START AVAILABLE RECORDS

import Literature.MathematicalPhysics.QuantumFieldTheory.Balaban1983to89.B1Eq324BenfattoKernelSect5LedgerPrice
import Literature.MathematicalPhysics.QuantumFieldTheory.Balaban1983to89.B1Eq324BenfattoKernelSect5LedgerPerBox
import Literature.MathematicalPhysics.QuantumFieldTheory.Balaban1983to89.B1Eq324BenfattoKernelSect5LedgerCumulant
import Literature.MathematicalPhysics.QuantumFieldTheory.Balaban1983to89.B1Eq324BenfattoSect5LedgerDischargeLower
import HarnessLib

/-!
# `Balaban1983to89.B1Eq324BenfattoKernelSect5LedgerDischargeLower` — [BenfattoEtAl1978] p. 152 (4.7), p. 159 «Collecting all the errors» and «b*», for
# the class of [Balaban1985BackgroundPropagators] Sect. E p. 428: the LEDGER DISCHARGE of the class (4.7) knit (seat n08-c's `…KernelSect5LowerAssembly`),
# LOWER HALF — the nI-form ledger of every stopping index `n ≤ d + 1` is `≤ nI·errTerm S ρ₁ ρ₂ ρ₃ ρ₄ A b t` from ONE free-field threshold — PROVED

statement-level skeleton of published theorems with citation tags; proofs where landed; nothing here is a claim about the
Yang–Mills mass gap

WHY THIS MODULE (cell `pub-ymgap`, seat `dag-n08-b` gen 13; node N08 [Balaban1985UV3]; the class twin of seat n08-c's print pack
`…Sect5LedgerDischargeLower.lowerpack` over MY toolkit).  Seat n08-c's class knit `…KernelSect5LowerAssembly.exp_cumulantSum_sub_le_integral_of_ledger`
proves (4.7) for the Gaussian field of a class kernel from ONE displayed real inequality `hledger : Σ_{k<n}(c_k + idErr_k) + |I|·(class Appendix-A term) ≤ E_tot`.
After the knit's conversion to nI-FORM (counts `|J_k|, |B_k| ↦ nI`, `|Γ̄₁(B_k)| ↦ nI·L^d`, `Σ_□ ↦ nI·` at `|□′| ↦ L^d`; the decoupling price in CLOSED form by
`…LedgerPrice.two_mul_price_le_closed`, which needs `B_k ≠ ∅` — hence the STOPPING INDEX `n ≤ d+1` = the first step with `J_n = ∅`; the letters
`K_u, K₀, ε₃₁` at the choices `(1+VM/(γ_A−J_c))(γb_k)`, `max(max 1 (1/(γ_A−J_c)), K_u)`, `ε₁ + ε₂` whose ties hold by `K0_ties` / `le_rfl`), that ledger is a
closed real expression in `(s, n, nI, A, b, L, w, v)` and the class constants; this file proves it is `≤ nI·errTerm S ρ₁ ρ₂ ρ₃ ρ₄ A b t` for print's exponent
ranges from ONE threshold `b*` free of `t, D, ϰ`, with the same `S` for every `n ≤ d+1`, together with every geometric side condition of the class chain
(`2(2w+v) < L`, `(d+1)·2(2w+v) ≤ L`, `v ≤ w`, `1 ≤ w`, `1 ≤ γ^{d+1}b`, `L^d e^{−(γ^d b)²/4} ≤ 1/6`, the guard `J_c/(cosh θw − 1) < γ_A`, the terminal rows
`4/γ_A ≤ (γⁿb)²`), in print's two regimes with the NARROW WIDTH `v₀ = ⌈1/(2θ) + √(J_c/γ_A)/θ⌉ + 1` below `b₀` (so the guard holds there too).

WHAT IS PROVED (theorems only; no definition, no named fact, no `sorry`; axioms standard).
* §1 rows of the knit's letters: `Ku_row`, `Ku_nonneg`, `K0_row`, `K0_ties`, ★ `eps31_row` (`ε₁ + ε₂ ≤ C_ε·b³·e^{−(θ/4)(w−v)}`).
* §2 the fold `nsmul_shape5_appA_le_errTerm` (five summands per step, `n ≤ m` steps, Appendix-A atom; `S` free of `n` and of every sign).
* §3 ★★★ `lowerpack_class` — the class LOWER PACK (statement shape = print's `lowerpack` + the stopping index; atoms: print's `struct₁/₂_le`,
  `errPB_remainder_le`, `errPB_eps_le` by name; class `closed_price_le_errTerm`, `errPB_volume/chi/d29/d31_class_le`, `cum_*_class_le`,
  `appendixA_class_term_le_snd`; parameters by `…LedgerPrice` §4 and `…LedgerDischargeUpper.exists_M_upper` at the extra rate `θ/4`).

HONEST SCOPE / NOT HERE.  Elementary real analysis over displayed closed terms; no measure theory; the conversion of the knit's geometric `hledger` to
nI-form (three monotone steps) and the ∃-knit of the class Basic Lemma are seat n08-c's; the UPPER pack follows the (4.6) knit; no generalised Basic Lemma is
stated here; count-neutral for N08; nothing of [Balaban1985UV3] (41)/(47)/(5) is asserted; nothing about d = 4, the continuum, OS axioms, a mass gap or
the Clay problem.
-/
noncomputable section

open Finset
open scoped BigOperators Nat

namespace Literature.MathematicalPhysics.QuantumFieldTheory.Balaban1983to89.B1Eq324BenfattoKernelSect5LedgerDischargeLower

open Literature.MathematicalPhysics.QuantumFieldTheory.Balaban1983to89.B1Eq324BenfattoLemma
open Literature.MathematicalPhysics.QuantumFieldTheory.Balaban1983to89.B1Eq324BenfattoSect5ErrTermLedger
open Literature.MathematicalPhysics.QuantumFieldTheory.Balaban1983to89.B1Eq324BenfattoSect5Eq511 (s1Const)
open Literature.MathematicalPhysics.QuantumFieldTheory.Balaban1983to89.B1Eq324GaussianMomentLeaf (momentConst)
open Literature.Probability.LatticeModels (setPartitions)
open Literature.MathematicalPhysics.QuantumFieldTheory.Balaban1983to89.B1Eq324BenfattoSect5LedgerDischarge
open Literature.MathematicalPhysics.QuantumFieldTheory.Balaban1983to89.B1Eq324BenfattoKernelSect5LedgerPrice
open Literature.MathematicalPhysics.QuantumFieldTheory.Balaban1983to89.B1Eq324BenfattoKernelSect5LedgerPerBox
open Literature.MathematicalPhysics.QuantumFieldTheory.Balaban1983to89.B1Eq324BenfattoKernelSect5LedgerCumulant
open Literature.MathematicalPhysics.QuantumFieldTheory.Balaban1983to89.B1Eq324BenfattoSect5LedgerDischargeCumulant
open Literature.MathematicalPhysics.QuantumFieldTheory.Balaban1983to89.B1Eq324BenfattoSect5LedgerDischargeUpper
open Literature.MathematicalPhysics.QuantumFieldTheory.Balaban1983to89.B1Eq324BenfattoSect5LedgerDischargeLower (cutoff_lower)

END AVAILABLE RECORDS
START AVAILABLE RECORDS

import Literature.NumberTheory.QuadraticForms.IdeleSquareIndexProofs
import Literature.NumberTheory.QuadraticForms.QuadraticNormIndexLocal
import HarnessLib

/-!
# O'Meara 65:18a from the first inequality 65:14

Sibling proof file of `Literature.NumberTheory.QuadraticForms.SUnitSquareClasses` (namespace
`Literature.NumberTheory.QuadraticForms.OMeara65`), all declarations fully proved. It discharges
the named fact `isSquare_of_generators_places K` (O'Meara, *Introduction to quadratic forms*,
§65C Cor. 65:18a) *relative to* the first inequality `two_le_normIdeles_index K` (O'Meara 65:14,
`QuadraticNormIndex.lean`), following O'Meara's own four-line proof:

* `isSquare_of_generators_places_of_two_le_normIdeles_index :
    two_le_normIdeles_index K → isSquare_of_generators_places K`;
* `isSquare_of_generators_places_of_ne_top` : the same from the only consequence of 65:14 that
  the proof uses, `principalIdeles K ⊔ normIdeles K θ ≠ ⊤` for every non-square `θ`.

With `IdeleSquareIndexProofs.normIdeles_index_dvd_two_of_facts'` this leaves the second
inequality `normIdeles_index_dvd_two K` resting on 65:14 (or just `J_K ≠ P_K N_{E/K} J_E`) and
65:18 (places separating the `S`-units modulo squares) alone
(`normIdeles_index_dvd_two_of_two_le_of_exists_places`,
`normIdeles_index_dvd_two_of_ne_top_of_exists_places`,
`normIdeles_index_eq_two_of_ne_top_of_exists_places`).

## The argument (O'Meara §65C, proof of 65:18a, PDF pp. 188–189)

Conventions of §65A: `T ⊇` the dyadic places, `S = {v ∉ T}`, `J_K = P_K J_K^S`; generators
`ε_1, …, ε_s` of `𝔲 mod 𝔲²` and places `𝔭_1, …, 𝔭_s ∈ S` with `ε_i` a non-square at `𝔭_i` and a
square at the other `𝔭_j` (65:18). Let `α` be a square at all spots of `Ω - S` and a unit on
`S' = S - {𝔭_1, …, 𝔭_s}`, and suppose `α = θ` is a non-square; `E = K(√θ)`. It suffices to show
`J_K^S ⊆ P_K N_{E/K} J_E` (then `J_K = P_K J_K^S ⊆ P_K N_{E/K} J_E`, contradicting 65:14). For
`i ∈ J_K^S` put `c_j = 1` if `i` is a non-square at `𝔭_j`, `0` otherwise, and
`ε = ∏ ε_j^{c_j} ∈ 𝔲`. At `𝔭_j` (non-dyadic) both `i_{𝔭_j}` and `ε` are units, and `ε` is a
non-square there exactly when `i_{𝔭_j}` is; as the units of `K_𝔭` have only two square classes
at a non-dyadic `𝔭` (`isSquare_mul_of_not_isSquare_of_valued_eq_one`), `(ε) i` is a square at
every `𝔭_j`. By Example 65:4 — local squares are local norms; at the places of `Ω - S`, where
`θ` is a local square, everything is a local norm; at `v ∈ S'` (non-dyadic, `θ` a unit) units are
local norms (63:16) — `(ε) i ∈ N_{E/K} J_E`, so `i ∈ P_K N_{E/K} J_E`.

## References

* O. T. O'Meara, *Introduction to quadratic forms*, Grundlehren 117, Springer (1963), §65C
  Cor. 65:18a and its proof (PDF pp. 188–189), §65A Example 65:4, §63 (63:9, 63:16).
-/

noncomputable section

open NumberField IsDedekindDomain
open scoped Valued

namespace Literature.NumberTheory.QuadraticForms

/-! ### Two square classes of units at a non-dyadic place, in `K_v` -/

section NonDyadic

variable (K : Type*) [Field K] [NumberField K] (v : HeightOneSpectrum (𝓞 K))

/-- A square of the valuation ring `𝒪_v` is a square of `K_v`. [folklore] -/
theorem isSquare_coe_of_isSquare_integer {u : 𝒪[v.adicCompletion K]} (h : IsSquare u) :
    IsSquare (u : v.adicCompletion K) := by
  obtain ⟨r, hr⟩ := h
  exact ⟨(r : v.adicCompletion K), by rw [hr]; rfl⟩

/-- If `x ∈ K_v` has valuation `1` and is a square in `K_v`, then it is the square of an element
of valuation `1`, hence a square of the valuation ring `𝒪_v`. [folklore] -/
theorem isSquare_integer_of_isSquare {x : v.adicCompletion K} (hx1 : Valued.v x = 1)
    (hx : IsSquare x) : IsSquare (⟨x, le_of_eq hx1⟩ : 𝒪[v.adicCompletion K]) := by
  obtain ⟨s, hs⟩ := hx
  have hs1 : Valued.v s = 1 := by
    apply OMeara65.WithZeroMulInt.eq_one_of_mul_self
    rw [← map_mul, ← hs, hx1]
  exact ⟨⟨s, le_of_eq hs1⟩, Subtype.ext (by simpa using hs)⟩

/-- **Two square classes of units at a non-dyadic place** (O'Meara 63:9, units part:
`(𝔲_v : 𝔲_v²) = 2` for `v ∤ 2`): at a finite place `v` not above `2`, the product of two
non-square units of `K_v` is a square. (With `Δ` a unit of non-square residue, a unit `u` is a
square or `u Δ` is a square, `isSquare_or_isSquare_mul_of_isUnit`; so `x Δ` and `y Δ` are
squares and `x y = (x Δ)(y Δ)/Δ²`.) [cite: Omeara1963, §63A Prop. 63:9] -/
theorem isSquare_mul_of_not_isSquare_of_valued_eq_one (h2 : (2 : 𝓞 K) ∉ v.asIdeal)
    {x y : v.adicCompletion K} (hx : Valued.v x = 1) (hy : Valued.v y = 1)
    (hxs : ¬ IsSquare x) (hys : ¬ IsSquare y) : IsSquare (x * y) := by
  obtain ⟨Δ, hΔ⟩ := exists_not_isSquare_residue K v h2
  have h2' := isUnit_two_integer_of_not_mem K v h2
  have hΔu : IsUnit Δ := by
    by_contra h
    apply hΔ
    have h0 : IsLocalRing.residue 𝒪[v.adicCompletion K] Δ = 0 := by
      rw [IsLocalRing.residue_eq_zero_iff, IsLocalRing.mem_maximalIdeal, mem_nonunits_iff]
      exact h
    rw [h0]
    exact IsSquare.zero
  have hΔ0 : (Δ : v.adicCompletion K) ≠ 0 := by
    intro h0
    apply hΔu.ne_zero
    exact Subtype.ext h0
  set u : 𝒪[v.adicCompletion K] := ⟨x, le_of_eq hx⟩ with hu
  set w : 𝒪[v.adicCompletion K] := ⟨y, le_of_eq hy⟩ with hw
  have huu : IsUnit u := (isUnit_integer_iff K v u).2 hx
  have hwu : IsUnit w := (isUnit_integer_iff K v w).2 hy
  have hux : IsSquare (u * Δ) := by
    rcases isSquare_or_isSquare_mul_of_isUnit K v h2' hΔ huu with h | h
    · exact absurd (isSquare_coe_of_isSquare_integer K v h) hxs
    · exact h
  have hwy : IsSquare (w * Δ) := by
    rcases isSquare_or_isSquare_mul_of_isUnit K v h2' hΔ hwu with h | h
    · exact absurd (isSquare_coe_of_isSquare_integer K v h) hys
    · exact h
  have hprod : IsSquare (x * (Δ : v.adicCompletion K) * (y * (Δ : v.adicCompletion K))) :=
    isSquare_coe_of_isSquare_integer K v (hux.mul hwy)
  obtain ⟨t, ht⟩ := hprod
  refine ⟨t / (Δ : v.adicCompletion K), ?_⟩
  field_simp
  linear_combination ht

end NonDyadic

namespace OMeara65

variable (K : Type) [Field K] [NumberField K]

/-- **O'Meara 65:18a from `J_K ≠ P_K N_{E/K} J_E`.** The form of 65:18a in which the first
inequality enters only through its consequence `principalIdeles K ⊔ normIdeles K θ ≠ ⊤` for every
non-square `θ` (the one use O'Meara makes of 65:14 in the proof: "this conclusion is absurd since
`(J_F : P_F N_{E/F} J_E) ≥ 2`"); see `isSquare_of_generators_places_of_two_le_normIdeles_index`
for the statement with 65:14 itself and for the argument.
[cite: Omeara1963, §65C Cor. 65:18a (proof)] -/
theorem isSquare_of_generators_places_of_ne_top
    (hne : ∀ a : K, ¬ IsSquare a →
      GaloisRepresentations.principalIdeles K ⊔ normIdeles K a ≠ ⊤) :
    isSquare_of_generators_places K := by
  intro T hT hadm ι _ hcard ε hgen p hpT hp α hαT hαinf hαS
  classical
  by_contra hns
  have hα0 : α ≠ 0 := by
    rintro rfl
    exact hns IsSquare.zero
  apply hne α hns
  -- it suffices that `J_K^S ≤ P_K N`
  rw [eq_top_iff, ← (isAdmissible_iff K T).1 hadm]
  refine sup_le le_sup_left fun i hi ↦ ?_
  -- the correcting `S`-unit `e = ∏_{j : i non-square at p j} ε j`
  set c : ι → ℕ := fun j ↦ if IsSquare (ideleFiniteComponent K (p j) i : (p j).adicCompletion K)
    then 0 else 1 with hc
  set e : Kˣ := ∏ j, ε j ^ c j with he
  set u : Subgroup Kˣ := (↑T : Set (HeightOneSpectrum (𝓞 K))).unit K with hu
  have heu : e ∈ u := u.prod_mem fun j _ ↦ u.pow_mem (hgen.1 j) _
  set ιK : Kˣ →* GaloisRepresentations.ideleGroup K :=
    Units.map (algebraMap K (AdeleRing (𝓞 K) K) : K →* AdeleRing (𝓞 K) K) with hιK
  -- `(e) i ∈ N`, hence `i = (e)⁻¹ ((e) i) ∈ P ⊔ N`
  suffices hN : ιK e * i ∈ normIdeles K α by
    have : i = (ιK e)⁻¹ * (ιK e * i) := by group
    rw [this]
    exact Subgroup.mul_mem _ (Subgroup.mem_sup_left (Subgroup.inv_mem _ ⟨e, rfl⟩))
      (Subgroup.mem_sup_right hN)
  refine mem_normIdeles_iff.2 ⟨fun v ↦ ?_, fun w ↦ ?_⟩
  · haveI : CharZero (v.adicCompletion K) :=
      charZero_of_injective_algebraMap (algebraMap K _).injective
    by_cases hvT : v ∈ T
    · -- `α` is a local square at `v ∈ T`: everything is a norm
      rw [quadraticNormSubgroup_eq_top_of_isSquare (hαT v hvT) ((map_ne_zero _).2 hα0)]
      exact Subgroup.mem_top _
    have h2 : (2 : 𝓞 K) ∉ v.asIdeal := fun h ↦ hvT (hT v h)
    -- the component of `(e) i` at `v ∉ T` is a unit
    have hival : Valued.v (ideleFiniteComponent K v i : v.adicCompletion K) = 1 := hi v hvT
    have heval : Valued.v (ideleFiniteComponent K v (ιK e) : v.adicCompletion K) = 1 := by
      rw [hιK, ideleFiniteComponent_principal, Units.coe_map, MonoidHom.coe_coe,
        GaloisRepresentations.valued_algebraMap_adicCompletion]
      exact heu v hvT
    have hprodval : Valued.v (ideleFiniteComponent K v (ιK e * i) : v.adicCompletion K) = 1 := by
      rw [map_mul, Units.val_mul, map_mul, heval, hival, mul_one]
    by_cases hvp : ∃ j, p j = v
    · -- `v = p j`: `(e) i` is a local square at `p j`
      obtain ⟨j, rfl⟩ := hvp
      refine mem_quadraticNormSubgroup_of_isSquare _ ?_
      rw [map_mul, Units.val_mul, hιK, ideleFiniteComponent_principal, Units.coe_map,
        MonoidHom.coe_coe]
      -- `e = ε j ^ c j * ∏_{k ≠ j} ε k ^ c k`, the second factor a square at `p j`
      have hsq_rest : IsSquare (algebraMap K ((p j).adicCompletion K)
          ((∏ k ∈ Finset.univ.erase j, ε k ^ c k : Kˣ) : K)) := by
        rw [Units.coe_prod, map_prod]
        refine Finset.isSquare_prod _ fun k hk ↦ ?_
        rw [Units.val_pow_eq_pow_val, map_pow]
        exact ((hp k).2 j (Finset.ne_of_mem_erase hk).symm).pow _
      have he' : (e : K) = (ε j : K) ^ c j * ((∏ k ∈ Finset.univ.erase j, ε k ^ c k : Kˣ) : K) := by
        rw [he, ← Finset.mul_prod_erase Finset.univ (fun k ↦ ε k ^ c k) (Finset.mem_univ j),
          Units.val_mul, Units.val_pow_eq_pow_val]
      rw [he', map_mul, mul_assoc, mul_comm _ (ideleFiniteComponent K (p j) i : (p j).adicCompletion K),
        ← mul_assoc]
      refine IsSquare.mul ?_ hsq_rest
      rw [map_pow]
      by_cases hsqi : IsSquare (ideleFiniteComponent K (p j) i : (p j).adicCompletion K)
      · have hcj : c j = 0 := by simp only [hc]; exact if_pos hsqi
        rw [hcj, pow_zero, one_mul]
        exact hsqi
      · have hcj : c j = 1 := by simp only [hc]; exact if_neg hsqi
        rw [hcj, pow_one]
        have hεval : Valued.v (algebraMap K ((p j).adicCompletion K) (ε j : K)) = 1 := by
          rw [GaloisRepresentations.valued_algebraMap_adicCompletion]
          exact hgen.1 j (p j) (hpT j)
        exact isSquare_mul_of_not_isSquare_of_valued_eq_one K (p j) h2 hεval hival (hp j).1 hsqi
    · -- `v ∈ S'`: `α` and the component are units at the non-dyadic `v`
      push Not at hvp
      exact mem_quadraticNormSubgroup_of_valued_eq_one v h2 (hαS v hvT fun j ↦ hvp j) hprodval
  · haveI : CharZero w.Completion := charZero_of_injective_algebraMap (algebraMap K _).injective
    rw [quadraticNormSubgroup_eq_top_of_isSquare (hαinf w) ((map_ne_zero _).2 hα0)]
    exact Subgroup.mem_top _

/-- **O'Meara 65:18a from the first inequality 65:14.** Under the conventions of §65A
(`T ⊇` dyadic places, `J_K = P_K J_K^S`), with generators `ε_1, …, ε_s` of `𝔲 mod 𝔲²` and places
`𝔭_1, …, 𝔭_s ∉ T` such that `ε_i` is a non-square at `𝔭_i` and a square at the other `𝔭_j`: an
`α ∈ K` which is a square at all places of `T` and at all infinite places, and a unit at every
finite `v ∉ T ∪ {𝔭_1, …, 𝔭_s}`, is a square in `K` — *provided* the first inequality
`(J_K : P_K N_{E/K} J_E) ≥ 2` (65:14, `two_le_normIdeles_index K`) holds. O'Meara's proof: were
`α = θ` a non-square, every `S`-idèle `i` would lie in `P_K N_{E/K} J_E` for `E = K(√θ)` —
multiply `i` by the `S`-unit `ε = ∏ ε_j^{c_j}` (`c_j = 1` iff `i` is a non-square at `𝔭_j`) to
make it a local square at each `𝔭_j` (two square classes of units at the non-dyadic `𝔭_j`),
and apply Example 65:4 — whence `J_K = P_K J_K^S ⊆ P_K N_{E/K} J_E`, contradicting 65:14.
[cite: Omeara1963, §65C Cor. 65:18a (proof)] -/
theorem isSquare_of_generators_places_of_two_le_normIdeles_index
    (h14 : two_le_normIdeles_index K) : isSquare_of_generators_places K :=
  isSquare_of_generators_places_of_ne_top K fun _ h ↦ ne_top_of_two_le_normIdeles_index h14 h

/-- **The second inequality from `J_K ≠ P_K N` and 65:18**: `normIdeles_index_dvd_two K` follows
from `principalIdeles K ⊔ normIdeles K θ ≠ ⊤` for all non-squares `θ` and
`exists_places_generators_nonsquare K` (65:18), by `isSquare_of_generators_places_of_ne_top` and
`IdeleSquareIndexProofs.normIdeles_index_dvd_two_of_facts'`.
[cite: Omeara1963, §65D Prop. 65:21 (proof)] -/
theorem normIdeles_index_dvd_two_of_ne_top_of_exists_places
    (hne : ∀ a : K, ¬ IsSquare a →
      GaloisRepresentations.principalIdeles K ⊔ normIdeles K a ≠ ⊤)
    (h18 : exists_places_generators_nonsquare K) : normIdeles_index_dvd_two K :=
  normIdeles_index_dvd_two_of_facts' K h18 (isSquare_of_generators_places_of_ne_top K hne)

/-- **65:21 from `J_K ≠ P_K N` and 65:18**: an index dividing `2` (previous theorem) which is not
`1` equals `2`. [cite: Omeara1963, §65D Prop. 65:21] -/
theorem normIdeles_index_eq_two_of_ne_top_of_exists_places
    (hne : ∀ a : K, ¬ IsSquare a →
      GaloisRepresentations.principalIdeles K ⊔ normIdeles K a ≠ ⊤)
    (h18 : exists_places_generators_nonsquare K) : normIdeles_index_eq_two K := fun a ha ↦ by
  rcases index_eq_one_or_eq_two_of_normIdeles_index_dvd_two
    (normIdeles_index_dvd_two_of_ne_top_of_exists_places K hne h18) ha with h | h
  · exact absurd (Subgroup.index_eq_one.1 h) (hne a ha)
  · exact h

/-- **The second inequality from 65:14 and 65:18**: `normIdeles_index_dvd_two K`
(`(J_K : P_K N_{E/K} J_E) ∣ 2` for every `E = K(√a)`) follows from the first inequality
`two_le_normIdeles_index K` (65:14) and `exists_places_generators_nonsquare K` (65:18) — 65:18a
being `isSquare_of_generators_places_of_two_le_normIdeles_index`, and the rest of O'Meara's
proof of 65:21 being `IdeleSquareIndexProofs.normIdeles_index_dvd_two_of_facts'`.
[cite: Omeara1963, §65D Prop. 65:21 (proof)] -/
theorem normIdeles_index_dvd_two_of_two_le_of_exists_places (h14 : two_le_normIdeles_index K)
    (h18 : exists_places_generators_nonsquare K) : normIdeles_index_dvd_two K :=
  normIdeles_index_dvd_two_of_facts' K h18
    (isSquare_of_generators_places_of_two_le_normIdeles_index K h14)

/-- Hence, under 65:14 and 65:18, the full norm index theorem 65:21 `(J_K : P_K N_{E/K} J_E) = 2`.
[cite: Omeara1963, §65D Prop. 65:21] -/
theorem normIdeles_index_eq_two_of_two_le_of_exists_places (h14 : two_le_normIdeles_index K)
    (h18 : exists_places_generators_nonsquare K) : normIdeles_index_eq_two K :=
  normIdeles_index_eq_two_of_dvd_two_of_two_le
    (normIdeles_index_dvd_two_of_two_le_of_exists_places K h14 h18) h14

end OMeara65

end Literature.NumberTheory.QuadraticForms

END AVAILABLE RECORDS

## TASK DETAILS
Using the data above, repeat exactly the lines that begin at the line with "have heu : e" and end at the line with "exact Subgroup.mul_mem _", both ends included.

## SOLUTION BELOW
  have heu : e ∈ u := u.prod_mem fun j _ ↦ u.pow_mem (hgen.1 j) _
  set ιK : Kˣ →* GaloisRepresentations.ideleGroup K :=
    Units.map (algebraMap K (AdeleRing (𝓞 K) K) : K →* AdeleRing (𝓞 K) K) with hιK
  -- `(e) i ∈ N`, hence `i = (e)⁻¹ ((e) i) ∈ P ⊔ N`
  suffices hN : ιK e * i ∈ normIdeles K α by
    have : i = (ιK e)⁻¹ * (ιK e * i) := by group
    rw [this]
    exact Subgroup.mul_mem _ (Subgroup.mem_sup_left (Subgroup.inv_mem _ ⟨e, rfl⟩))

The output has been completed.